__Your task__. Quote exactly the lines from the start of the entries to the one with "the prime of", both ends included.

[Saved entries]
/-! ## The local ring at a closed point of a scheme of finite type over a field -/

/-- **The residue field at a closed point of a scheme locally of finite type over a field `k`
is finite over `k`** (for the `k`-structure `stalkAlgebra (overHom k N) n` of `𝒪_{N,n}`): on an
affine open `U ∋ n` the prime of `n` is maximal, `Γ(N, U) → 𝒪_{N,n}/𝔪` is surjective
(localization preserves the residue field at a maximal ideal), so `𝒪_{N,n}/𝔪` is a field of
finite type over `k`, hence finite (Zariski's lemma). [cite: StacksProject, Tag 00FZ] -/
theorem finite_residue_stalk_overHom (k : Type u) [Field k] (N : Scheme.{u})
    [N.Over (Spec (.of k))] [LocallyOfFiniteType (N ↘ Spec (.of k))] (n : N)
    (hn : IsClosed ({n} : Set N)) :
    letI := stalkAlgebra (overHom k N) n
    Module.Finite k (N.presheaf.stalk n ⧸ maximalIdeal (N.presheaf.stalk n)) := by
  obtain ⟨U, hU, hnU, -⟩ :=
    exists_isAffineOpen_mem_and_subset (X := N) (x := n) (U := ⊤) (Opens.mem_top n)
  letI := sectionsAlgebra (overHom k N) U
  letI := stalkAlgebra (overHom k N) n
  letI algx : Algebra Γ(N, U) (N.presheaf.stalk n) := (N.presheaf.germ U n hnU).hom.toAlgebra
  haveI : IsScalarTower k Γ(N, U) (N.presheaf.stalk n) :=
    IsScalarTower.of_algebraMap_eq fun c =>
      (RingHom.congr_fun (germ_comp_sectionsHom (overHom k N) U n hnU) c).symm
  haveI : IsLocalization.AtPrime (N.presheaf.stalk n) (hU.primeIdealOf ⟨n, hnU⟩).asIdeal :=
    hU.isLocalization_stalk ⟨n, hnU⟩
  haveI : (hU.primeIdealOf ⟨n, hnU⟩).asIdeal.IsMaximal :=
    hU.primeIdealOf_isMaximal_of_isClosed ⟨n, hnU⟩ hn
  haveI : Algebra.FiniteType k Γ(N, U) := finiteType_sectionsHom_overHom k N ⟨U, hU⟩
  -- `Γ(N, U) → 𝒪_{N,n}/𝔪` is surjective
  have hsurj : Function.Surjective
      (algebraMap Γ(N, U) (ResidueField (N.presheaf.stalk n))) := by
    intro y
    obtain ⟨z, hz⟩ := (IsLocalization.AtPrime.equivQuotMaximalIdeal
      (hU.primeIdealOf ⟨n, hnU⟩).asIdeal (N.presheaf.stalk n)).surjective y
    obtain ⟨a, rfl⟩ := Ideal.Quotient.mk_surjective z
    exact ⟨a, hz⟩
  haveI : Algebra.FiniteType k (ResidueField (N.presheaf.stalk n)) :=
    Algebra.FiniteType.of_surjective
      (IsScalarTower.toAlgHom k Γ(N, U) (ResidueField (N.presheaf.stalk n))) hsurj
  exact finite_of_finite_type_of_isJacobsonRing k (ResidueField (N.presheaf.stalk n))
/-- **Pinning of the vacancy probability of a DLR state by the free finite-volume distributions,
uniformly in the activity `z ≤ 1/(64σ³)`**: for `ν_z = z · Leb ⊗ M`, any DLR state `μ` of `(σ, ν_z)`,
`k = ⌈σ⌉` and `R_d = k + (d+2)σ`,
`|μ(V) - γ^z_{B(0,R_d)}(∅)(V)| ≤ 2 B e^B 4^{-d}` with `B = (2k)³/(64σ³)` (`ν_z(B(0,k) × ℝ³) ≤ z(2k)³ ≤ B`,
`2κ = 16 z σ³ ≤ 1/4`). [cite: MichelenPerkins2021, §5, proof of Thm 25] -/
theorem abs_measureReal_vacant_sub_hsLocalSpec_empty_le [Nonempty ι] (hσ : 0 < σ) {z : ℝ} (hz : 0 ≤ z)
    (hz1 : z ≤ 1 / (8 * (2 * σ) ^ Fintype.card ι)) {μ : Measure (PointConfig (EuclideanSpace ℝ ι × EuclideanSpace ℝ ι))}
    (hμ : IsHsLocalGibbs σ ((Real.toNNReal z) • ((volume : Measure (EuclideanSpace ℝ ι)).prod M)) μ) (d : ℕ) :
    |μ.real {c : PointConfig (EuclideanSpace ℝ ι × EuclideanSpace ℝ ι) | c.count (window (Metric.ball (0 : EuclideanSpace ℝ ι) σ)) = 0} -
      (hsLocalSpec σ ((Real.toNNReal z) • ((volume : Measure (EuclideanSpace ℝ ι)).prod M))
        (Metric.ball 0 ((⌈σ⌉₊ : ℕ) + ((d : ℝ) + 2) * σ)) ∅
        {c : PointConfig (EuclideanSpace ℝ ι × EuclideanSpace ℝ ι) | c.count (window (Metric.ball (0 : EuclideanSpace ℝ ι) σ)) = 0}).toReal| ≤
      2 * ((2 * (⌈σ⌉₊ : ℕ)) ^ Fintype.card ι / (8 * (2 * σ) ^ Fintype.card ι)) * Real.exp ((2 * (⌈σ⌉₊ : ℕ)) ^ Fintype.card ι / (8 * (2 * σ) ^ Fintype.card ι)) *
        (1 / 4 : ℝ) ^ d := by
  set ν : Measure (EuclideanSpace ℝ ι × EuclideanSpace ℝ ι) := (Real.toNNReal z) • ((volume : Measure (EuclideanSpace ℝ ι)).prod M) with hν
  haveI : IsLocallyFiniteMeasure ν := by rw [hν]; infer_instance
  set k : ℕ := ⌈σ⌉₊ with hk
  set B : ℝ := (2 * (k : ℝ)) ^ Fintype.card ι / (8 * (2 * σ) ^ Fintype.card ι) with hB
  have h0 : ∀ x, ν {x} = 0 := smul_prod_singleton z M
  have hm : ∀ t : ℝ, ν {y : EuclideanSpace ℝ ι × EuclideanSpace ℝ ι | y.1 (Classical.arbitrary ι) = t} = 0 := smul_prod_setOf_fst_apply (Classical.arbitrary ι) z M
  have hκ0 : (0 : ℝ) ≤ z * (2 * σ) ^ Fintype.card ι := by positivity
  have hκ : ∀ q : EuclideanSpace ℝ ι, ν (window (Metric.ball q σ)) ≤ ENNReal.ofReal (z * (2 * σ) ^ Fintype.card ι) := fun q => by
    rw [hν, smul_prod_window, measure_univ, mul_one, show z * (2 * σ) ^ Fintype.card ι = z * (2 * σ) ^ Fintype.card ι by ring,
      ENNReal.ofReal_mul hz, ENNReal.ofReal_pow (by positivity)]
    gcongr
    exact volume_ball_le q σ
  have hfin : ∀ R : ℝ, ν (window (Metric.ball (0 : EuclideanSpace ℝ ι) R)) ≠ ∞ := fun R => by
    rw [hν, smul_prod_window, measure_univ, mul_one]
    exact ENNReal.mul_ne_top ENNReal.ofReal_ne_top Metric.isBounded_ball.measure_lt_top.ne
  have hVm : MeasurableSet {c : PointConfig (EuclideanSpace ℝ ι × EuclideanSpace ℝ ι) | c.count (window (Metric.ball (0 : EuclideanSpace ℝ ι) σ)) = 0} :=
    measurableSet_count_eq_zero (measurableSet_window_ball σ ((0 : EuclideanSpace ℝ ι), (0 : EuclideanSpace ℝ ι)))
  have h := hμ.abs_measureReal_sub_hsLocalSpec_empty_le (Classical.arbitrary ι) ν hσ h0 hm hκ0 hκ hfin k d hVm
  rw [preimage_restrict_window_ceil_vacant] at h
  refine h.trans ?_
  -- the constants
  have hσ3 : 0 < σ ^ Fintype.card ι := by positivity
  have hz64 : z * (2 * (k : ℝ)) ^ Fintype.card ι ≤ B := by
    rw [hB, le_div_iff₀ (by positivity)]
    calc z * (2 * (k : ℝ)) ^ Fintype.card ι * (8 * (2 * σ) ^ Fintype.card ι) = (z * (8 * (2 * σ) ^ Fintype.card ι)) * (2 * (k : ℝ)) ^ Fintype.card ι := by ring
      _ ≤ 1 * (2 * (k : ℝ)) ^ Fintype.card ι := by
          gcongr
          calc z * (8 * (2 * σ) ^ Fintype.card ι) ≤ 1 / (8 * (2 * σ) ^ Fintype.card ι) * (8 * (2 * σ) ^ Fintype.card ι) := by gcongr
            _ = 1 := by field_simp
      _ = (2 * (k : ℝ)) ^ Fintype.card ι := one_mul _
  have hνW : ν.real (window (Metric.ball (0 : EuclideanSpace ℝ ι) k)) ≤ B := by
    rw [measureReal_def, hν, smul_prod_window, measure_univ, mul_one]
    have h1 : ENNReal.ofReal z * volume (Metric.ball (0 : EuclideanSpace ℝ ι) k) ≤ ENNReal.ofReal (z * (2 * (k : ℝ)) ^ Fintype.card ι) := by
      rw [ENNReal.ofReal_mul hz, ENNReal.ofReal_pow (by positivity)]
      gcongr
      exact volume_ball_le 0 _
    calc (ENNReal.ofReal z * volume (Metric.ball (0 : EuclideanSpace ℝ ι) k)).toReal ≤ (ENNReal.ofReal (z * (2 * (k : ℝ)) ^ Fintype.card ι)).toReal :=
          ENNReal.toReal_mono ENNReal.ofReal_ne_top h1
      _ = z * (2 * (k : ℝ)) ^ Fintype.card ι := ENNReal.toReal_ofReal (by positivity)
      _ ≤ B := hz64
  have hνW0 : 0 ≤ ν.real (window (Metric.ball (0 : EuclideanSpace ℝ ι) k)) := measureReal_nonneg
  have hB0 : 0 ≤ B := by positivity
  have hexp : Real.exp (ν.real (window (Metric.ball (0 : EuclideanSpace ℝ ι) k))) ≤ Real.exp B := Real.exp_le_exp.2 hνW
  have hκ8 : 2 * (z * (2 * σ) ^ Fintype.card ι) ≤ 1 / 4 := by
    have h2σ : 0 < (2 * σ) ^ Fintype.card ι := by positivity
    calc 2 * (z * (2 * σ) ^ Fintype.card ι) ≤ 2 * (1 / (8 * (2 * σ) ^ Fintype.card ι) * (2 * σ) ^ Fintype.card ι) := by gcongr
      _ = 1 / 4 := by field_simp; norm_num
  have hpow : (2 * (z * (2 * σ) ^ Fintype.card ι)) ^ d ≤ (1 / 4 : ℝ) ^ d := pow_le_pow_left₀ (by positivity) hκ8 d
  calc 2 * ν.real (window (Metric.ball (0 : EuclideanSpace ℝ ι) k)) * Real.exp (ν.real (window (Metric.ball (0 : EuclideanSpace ℝ ι) k))) *
        (2 * (z * (2 * σ) ^ Fintype.card ι)) ^ d
      ≤ 2 * B * Real.exp B * (1 / 4 : ℝ) ^ d := by gcongr
    _ = 2 * ((2 * (k : ℝ)) ^ Fintype.card ι / (8 * (2 * σ) ^ Fintype.card ι)) * Real.exp ((2 * (k : ℝ)) ^ Fintype.card ι / (8 * (2 * σ) ^ Fintype.card ι)) * (1 / 4 : ℝ) ^ d := by
        rw [hB]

__Exercise response__.
/-! ## The local ring at a closed point of a scheme of finite type over a field -/

/-- **The residue field at a closed point of a scheme locally of finite type over a field `k`
is finite over `k`** (for the `k`-structure `stalkAlgebra (overHom k N) n` of `𝒪_{N,n}`): on an
affine open `U ∋ n` the prime of `n` is maximal, `Γ(N, U) → 𝒪_{N,n}/𝔪` is surjective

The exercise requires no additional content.